Traditional k-means and most k-means variants are still computationally expensive for large datasets, such as microarray data, which have large datasets with large dimension size d. In k-means clustering, we are given a set of n data points in d-dimensional space R(d) and an integer k. The problem is to determine a set of k points in R(d), called centers, so as to minimize the mean squared distance from each data point to its nearest center. In this work, we develop a novel k-means algorithm, which is simple but more efficient than the traditional k-means and the recent enhanced k-means. Our new algorithm is based on the recently established relationship between principal component analysis and the k-means clustering. We provided the correctness proof for this algorithm. Results obtained from testing the algorithm on three biological data and six non-biological data (three of these data are real, while the other three are simulated) also indicate that our algorithm is empirically faster than other known k-means algorithms. We assessed the quality of our algorithm clusters against the clusters of a known structure using the Hubert-Arabie Adjusted Rand index (ARI(HA)).

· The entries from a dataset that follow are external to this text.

/-- **Saturated atoms of a coagulated family have linear density (RH-free).** For every `a > 0`
there is `κ > 0` depending on `a` only such that: if `u` is a ground state of the window `[-a, a]`
and `γ : ι → ℝ` is a real family reproducing the Weil functional on the Weil tests supported in
`[-2a, 2a]` whose atoms are ALL real zeros of `û(1/2 + i·)`, then for all large `r` the set of
saturated atoms `{x : 1 < |x| ≤ r, κ log|x| ≤ #{i | γ i = x}}` is finite and has at least `κ r`
elements. (Lower local Weyl law + uniform upper law + the linear Jensen count of the real zeros of
`û`.) [folklore] -/
theorem saturatedAtoms_linear_density :
    ∀ a : ℝ, 0 < a → ∃ κ : ℝ, 0 < κ ∧
      ∀ u : ℝ → ℂ, Literature.NumberTheory.LFunctions.IsWeilGroundState a u →
        ∀ (ι : Type) (γ : ι → ℝ),
          (∀ g : ℝ → ℂ, Literature.NumberTheory.LFunctions.IsWeilTest g →
            tsupport g ⊆ Set.Icc (-(2 * a)) (2 * a) →
              HasSum (fun i => Literature.NumberTheory.LFunctions.weilMellin g (1 / 2 + (γ i : ℂ) * Complex.I))
                (Literature.NumberTheory.LFunctions.weilFunctional g)) →
          (∀ i : ι, Literature.NumberTheory.LFunctions.weilMellin u (1 / 2 + (γ i : ℂ) * Complex.I) = 0) →
          ∃ r₀ : ℝ, ∀ r : ℝ, r₀ ≤ r →
            {x : ℝ | 1 < |x| ∧ |x| ≤ r ∧ κ * Real.log |x| ≤ ({i : ι | γ i = x}.ncard : ℝ)}.Finite ∧
            κ * r ≤ ({x : ℝ | 1 < |x| ∧ |x| ≤ r ∧
              κ * Real.log |x| ≤ ({i : ι | γ i = x}.ncard : ℝ)}.ncard : ℝ) := by
  intro a ha
  have h2a : (0 : ℝ) < 2 * a := by positivity
  obtain ⟨R₀, c, C, hR₀, hc, hlow⟩ := card_near_ge_log_of_windowTrace h2a
  obtain ⟨C₁, hC₁, hupp⟩ := card_near_le_log_uniform h2a
  have hlog2 : 0 < Real.log 2 := Real.log_pos one_lt_two
  set α : ℝ := 2 * a / Real.log 2 with hα
  have hα0 : 0 < α := by positivity
  set L : ℝ := 2 * R₀ + 2 with hL
  have hL0 : 0 < L := by positivity
  set κ : ℝ := c / (24 * L * (α + C₁ + 1)) with hκ
  have hκ0 : 0 < κ := by positivity
  have hκdef : κ * (24 * L * (α + C₁ + 1)) = c := by
    rw [hκ]
    field_simp
  have hκL : 0 < κ * L := mul_pos hκ0 hL0
  have hκLα : 0 < κ * L * α := mul_pos hκL hα0
  have hκLC : 0 < κ * L * C₁ := mul_pos hκL hC₁
  have hκα' : 16 * κ * α * L ≤ c := by linarith
  have hκC' : 24 * C₁ * κ * L ≤ c := by linarith
  refine ⟨κ, hκ0, ?_⟩
  intro u hu ι γ hγ hvan
  obtain ⟨β, hJ⟩ := exists_card_real_zeros_le_slope hu
  set β' : ℝ := max β 0 with hβ'
  have hβ'0 : 0 ≤ β' := le_max_right _ _
  have hββ' : β ≤ β' := le_max_left _ _
  have hfin : ∀ x : ℝ, {i : ι | γ i = x}.Finite := fun x =>
    (finite_abs_le_of_windowTrace h2a hγ |x|).subset fun i hi => by
      simp only [Set.mem_setOf_eq] at hi ⊢
      rw [hi]
  -- every multiplicity is `≤ C₁ (1 + log(1 + |x|))`
  have hmult : ∀ x : ℝ, ({i : ι | γ i = x}.ncard : ℝ) ≤ C₁ * (1 + Real.log (1 + |x|)) := by
    intro x
    rw [Set.ncard_eq_toFinset_card _ (hfin x)]
    refine hupp ι γ hγ x (hfin x).toFinset fun i hi => ?_
    have hix : γ i = x := (hfin x).mem_toFinset.1 hi
    rw [hix, sub_self, abs_zero]
    exact zero_le_one
  set H : ℝ := 2 + R₀ + Real.exp (2 * C / c) with hH
  have hexp : 0 < Real.exp (2 * C / c) := Real.exp_pos _
  have hH0 : 0 < H := by positivity
  have hstack := saturatedAtoms_stack γ (fun x : ℝ => weilMellin u (1 / 2 + (x : ℂ) * I) = 0)
    hR₀ hL (fun T hT => saturatedAtoms_cell γ
      (fun x : ℝ => weilMellin u (1 / 2 + (x : ℂ) * I) = 0) hvan hfin hc hC₁ hκ0 hR₀ le_rfl
      (hlow ι γ hγ) hmult hT)
  -- the saturated set and its finiteness
  set Gs : ℝ → Set ℝ := fun r =>
    {x : ℝ | 1 < |x| ∧ |x| ≤ r ∧ κ * Real.log |x| ≤ ({i : ι | γ i = x}.ncard : ℝ)} with hGs
  have hGfin : ∀ r : ℝ, (Gs r).Finite := by
    intro r
    refine ((finite_abs_le_of_windowTrace h2a hγ r).image γ).subset ?_
    rintro x ⟨hx1, hxr, hxm⟩
    have hposκ : 0 < κ * Real.log |x| := mul_pos hκ0 (Real.log_pos hx1)
    have hne : {i : ι | γ i = x}.ncard ≠ 0 := by
      intro h0
      rw [h0, Nat.cast_zero] at hxm
      linarith
    obtain ⟨i, hi⟩ := Set.nonempty_of_ncard_ne_zero hne
    simp only [Set.mem_setOf_eq] at hi
    exact ⟨i, by simp only [Set.mem_setOf_eq]; rw [hi]; exact hxr, hi⟩
  have hGmono : ∀ r r' : ℝ, r ≤ r' → ((Gs r).ncard : ℝ) ≤ (Gs r').ncard := by
    intro r r' hrr'
    have hsub : Gs r ⊆ Gs r' := fun x ⟨h1, h2, h3⟩ => ⟨h1, h2.trans hrr', h3⟩
    exact_mod_cast Set.ncard_le_ncard hsub (hGfin r')
  -- Jensen on the stacked cells
  have hbound : ∀ n : ℕ, (n : ℝ) * (c / 2) ≤
      3 * C₁ * (Gs (H + L * n + R₀)).ncard + 2 * κ * (α * (H + L * n + R₀) + β') := by
    intro n
    obtain ⟨A, G, hA, hG, hcnt⟩ := hstack n
    have hn0 : (0 : ℝ) ≤ n := Nat.cast_nonneg n
    have hr0 : 0 ≤ H + L * n + R₀ := by positivity
    have hJn : (A.card : ℝ) ≤ 2 * a / Real.log 2 * (H + L * n + R₀) + β := hJ _ hr0 A fun x hx => by
      obtain ⟨h0, h1, h2⟩ := hA x hx
      exact ⟨by rw [abs_of_nonneg (by linarith)]; exact h2, h0⟩
    have hGn : (G.card : ℝ) ≤ (Gs (H + L * n + R₀)).ncard := by
      have hsub : (↑G : Set ℝ) ⊆ Gs (H + L * n + R₀) := fun x hx => by
        obtain ⟨h1, h2, h3⟩ := hG x (Finset.mem_coe.1 hx)
        have hx1 : 1 < x := by linarith
        have hxabs : |x| = x := abs_of_pos (by linarith)
        refine ⟨by rw [hxabs]; exact hx1, by rw [hxabs]; exact h2, h3⟩
      have := Set.ncard_le_ncard hsub (hGfin _)
      rw [Set.ncard_coe_finset] at this
      exact_mod_cast this
    have e1 := mul_le_mul_of_nonneg_left hGn (by positivity : (0 : ℝ) ≤ 3 * C₁)
    have e2 := mul_le_mul_of_nonneg_left hJn (by positivity : (0 : ℝ) ≤ 2 * κ)
    have e3 := mul_le_mul_of_nonneg_left hββ' (by positivity : (0 : ℝ) ≤ 2 * κ)
    rw [← hα] at e2
    linarith only [hcnt, e1, e2, e3]
  -- conclusion for every large `r`
  set E₁ : ℝ := c / 2 * (H + R₀ + L) + 2 * L * κ * β' with hE₁
  have hE₁0 : 0 ≤ E₁ := by positivity
  refine ⟨max (H + R₀ + L) (4 * E₁ / c), fun r hr => ⟨hGfin r, ?_⟩⟩
  have hr1 : H + R₀ + L ≤ r := (le_max_left _ _).trans hr
  have hr0 : 0 ≤ r := by linarith
  have hrE : 4 * E₁ ≤ r * c := (div_le_iff₀ hc).1 ((le_max_right _ _).trans hr)
  -- the number `n` of cells below `r`
  set y : ℝ := (r - H - R₀) / L with hy
  have hy0 : 0 ≤ y := div_nonneg (by linarith) hL0.le
  have hyL : y * L = r - H - R₀ := by
    rw [hy]
    field_simp
  obtain ⟨n, hn1, hn2⟩ : ∃ n : ℕ, (n : ℝ) ≤ y ∧ y < n + 1 :=
    ⟨⌊y⌋₊, Nat.floor_le hy0, Nat.lt_floor_add_one y⟩
  have hrn : H + L * n + R₀ ≤ r := by
    have := mul_le_mul_of_nonneg_left hn1 hL0.le
    linarith only [this, hyL]
  have hLn : r - H - R₀ - L ≤ L * n := by
    have := mul_le_mul_of_nonneg_left hn2.le hL0.le
    linarith only [this, hyL]
  have hb := hbound n
  have hmono := hGmono _ r hrn
  -- linear assembly (every product pre-multiplied)
  have h3C : (0 : ℝ) ≤ L * (3 * C₁) := by positivity
  have h2κ : (0 : ℝ) ≤ 2 * κ * α * L := by positivity
  have P1 := mul_le_mul_of_nonneg_left hb hL0.le
  have P2 := mul_le_mul_of_nonneg_left hmono h3C
  have P3 := mul_le_mul_of_nonneg_left hrn h2κ
  have P4 := mul_le_mul_of_nonneg_left hLn (half_pos hc).le
  have P5 := mul_le_mul_of_nonneg_right hκα' hr0
  have P6 := mul_le_mul_of_nonneg_right hκC' hr0
  have hfinal : L * (3 * C₁ * (κ * r)) ≤ L * (3 * C₁ * ((Gs r).ncard : ℝ)) := by
    linarith only [P1, P2, P3, P4, P5, P6, hrE, hE₁]
  exact le_of_mul_le_mul_left (le_of_mul_le_mul_left hfinal hL0) (by positivity)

We found that when k is close to d, the quality is good (ARI(HA)>0.8) and when k is not close to d, the quality of our new k-means algorithm is excellent (ARI(HA)>0.9). In this paper, emphases are on the reduction of the time requirement of the k-means algorithm and its application to microarray data due to the desire to create a tool for clustering and malaria research. However, the new clustering algorithm can be used for other clustering needs as long as an appropriate measure of distance between the centroids and the members is used. This has been demonstrated in this work on six non-biological data.